[Data items]
import Summits.Ventures.PercRepro.S2ThirteenSixCfOfSpread
import Summits.Ventures.PercRepro.S2TwelveSixK1
import Summits.Ventures.PercRepro.S2ElevenSixK2
import Summits.Ventures.PercRepro.S2ColoopSharp

/-!
# PercRepro — S2: THE CELL `(13, 6)` MODULO TWO SETS OF SPREAD ROWS (p7, gen 15; sub-claim S2; the first cell of the row `p = 13`)

The double coloop split of the cell `(13, 6)` (`RLS M 13 5` on every `e`-free core of rank `13` on `19` points): two coloops give
the twice-scaled cell `(11, 6)` at `K₂ = 12107` (**`c025_eleven_six_k2`**, unconditional — its spread case closes on every row),
one coloop the scaled cell `(12, 6)` at `K₁ = 10219` (**`c025_twelve_six_cfk1_of_rows`** — its spread rows `t = 6, 7, 8` the
hypothesis `hk1`), no coloop the coloop-free cell (**`c025_thirteen_six_cf_of_spread`** with the spread rows `t ≥ 9` of
`c025_thirteen_six_cf_spread_ge_nine` and the rows `t ≤ 8` the hypothesis `hcf`). **`c025_core_five_thirteen_six_of_rows`**: the
cell `(13, 6)` modulo the spread rows `t ≤ 8` of `(13, 6)` and `t = 6, 7, 8` of `(12, 6)` — everything else of the cell is in the
kernel. NO cell and NO window move is claimed: the window of record is `8 ≤ p ≤ 14` (ADDENDUM 99). Axioms: standard.
-/

open scoped Matroid

namespace PercRepro

namespace ThmN

open Set

variable {α : Type}

/-- **The cell `(13, 6)` modulo the spread rows `t ≤ 8` of `(13, 6)` and `t = 6, 7, 8` of the scaled `(12, 6)`.** -/
theorem c025_core_five_thirteen_six_of_rows
    (hcf : ∀ (M : Matroid α) [M.Finite], M.eRank = ((13 : ℕ) : ℕ∞) → M.E.ncard = 13 + 6 →
      (∀ e ∈ M.E, ∃ A ⊆ M.E \ {e}, e ∉ M.closure A ∧ e ∉ M.closure ((M.E \ {e}) \ A)) → (∀ e, ¬ M.IsColoop e) →
      ¬ (∃ W ⊆ M.E, W.ncard ≤ 9 ∧ W.encard = M.eRk W + 4) →
      {C : Set α | M.IsCircuit C ∧ C.ncard = 3}.ncard ≤ 8 → RLS M 13 5)
    (hk1 : ∀ (M : Matroid α) [M.Finite], M.eRank = ((12 : ℕ) : ℕ∞) → M.E.ncard = 12 + 6 →
      (∀ e ∈ M.E, ∃ A ⊆ M.E \ {e}, e ∉ M.closure A ∧ e ∉ M.closure ((M.E \ {e}) \ A)) → (∀ e, ¬ M.IsColoop e) →
      ¬ (∃ W ⊆ M.E, W.ncard ≤ 9 ∧ W.encard = M.eRk W + 4) →
      6 ≤ {C : Set α | M.IsCircuit C ∧ C.ncard = 3}.ncard → {C : Set α | M.IsCircuit C ∧ C.ncard = 3}.ncard ≤ 8 →
      ((phiK 13 5 - 2) / 2) * (Matroid.topCount M 12 5 : ℚ) ≤ (Matroid.midCount M 12 5 : ℚ))
    (M : Matroid α) [M.Finite]
    (hR : M.eRank = ((13 : ℕ) : ℕ∞)) (hn : M.E.ncard = 13 + 6)
    (hfree : ∀ e ∈ M.E, ∃ A ⊆ M.E \ {e}, e ∉ M.closure A ∧ e ∉ M.closure ((M.E \ {e}) \ A)) : RLS M 13 5 := by
  classical
  by_cases hK : ∃ e, M.IsColoop e
  · obtain ⟨e, he⟩ := hK
    obtain ⟨hn', hR', hfree', -⟩ := delete_core_data M he (p := 12) (d := 6) (by rw [hR]) hn hfree
    rw [RLS_iff]
    by_cases hK' : ∃ f, (M ＼ {e}).IsColoop f
    · obtain ⟨f, hf⟩ := hK'
      obtain ⟨hn'', hR'', hfree'', -⟩ := delete_core_data (M ＼ {e}) hf (p := 11) (d := 6) (by rw [hR']) hn' hfree'
      have key := c025_eleven_six_k2 ((M ＼ {e}) ＼ {f}) hR'' hn'' hfree''
      exact weighted_of_isColoop_scaled_sharp_iter M he hf (by norm_num : 4 + 1 < 11) (by rw [hR]) (phiK 13 5) key
    · push Not at hK'
      have key := c025_twelve_six_cfk1_of_rows (M ＼ {e}) hR' hn' hfree' hK' (hk1 (M ＼ {e}) hR' hn' hfree' hK')
      exact weighted_of_isColoop_scaled_sharp M he (by norm_num : 4 + 1 < 12) (by rw [hR]) (phiK 13 5) key
  · push Not at hK
    refine c025_thirteen_six_cf_of_spread M hR hn hfree hK (fun h4 => ?_)
    by_cases ht9 : 9 ≤ {C : Set α | M.IsCircuit C ∧ C.ncard = 3}.ncard
    · exact c025_thirteen_six_cf_spread_ge_nine M hR hn hfree hK h4 ht9
    · exact hcf M hR hn hfree hK h4 (by omega)

end ThmN

end PercRepro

Assignment: Take the entries above and copy them exactly from the first line through the line with "The double coloop"; leave out every line after it.

Exercise result:
import Summits.Ventures.PercRepro.S2ThirteenSixCfOfSpread
import Summits.Ventures.PercRepro.S2TwelveSixK1
import Summits.Ventures.PercRepro.S2ElevenSixK2
import Summits.Ventures.PercRepro.S2ColoopSharp

/-!
# PercRepro — S2: THE CELL `(13, 6)` MODULO TWO SETS OF SPREAD ROWS (p7, gen 15; sub-claim S2; the first cell of the row `p = 13`)

The double coloop split of the cell `(13, 6)` (`RLS M 13 5` on every `e`-free core of rank `13` on `19` points): two coloops give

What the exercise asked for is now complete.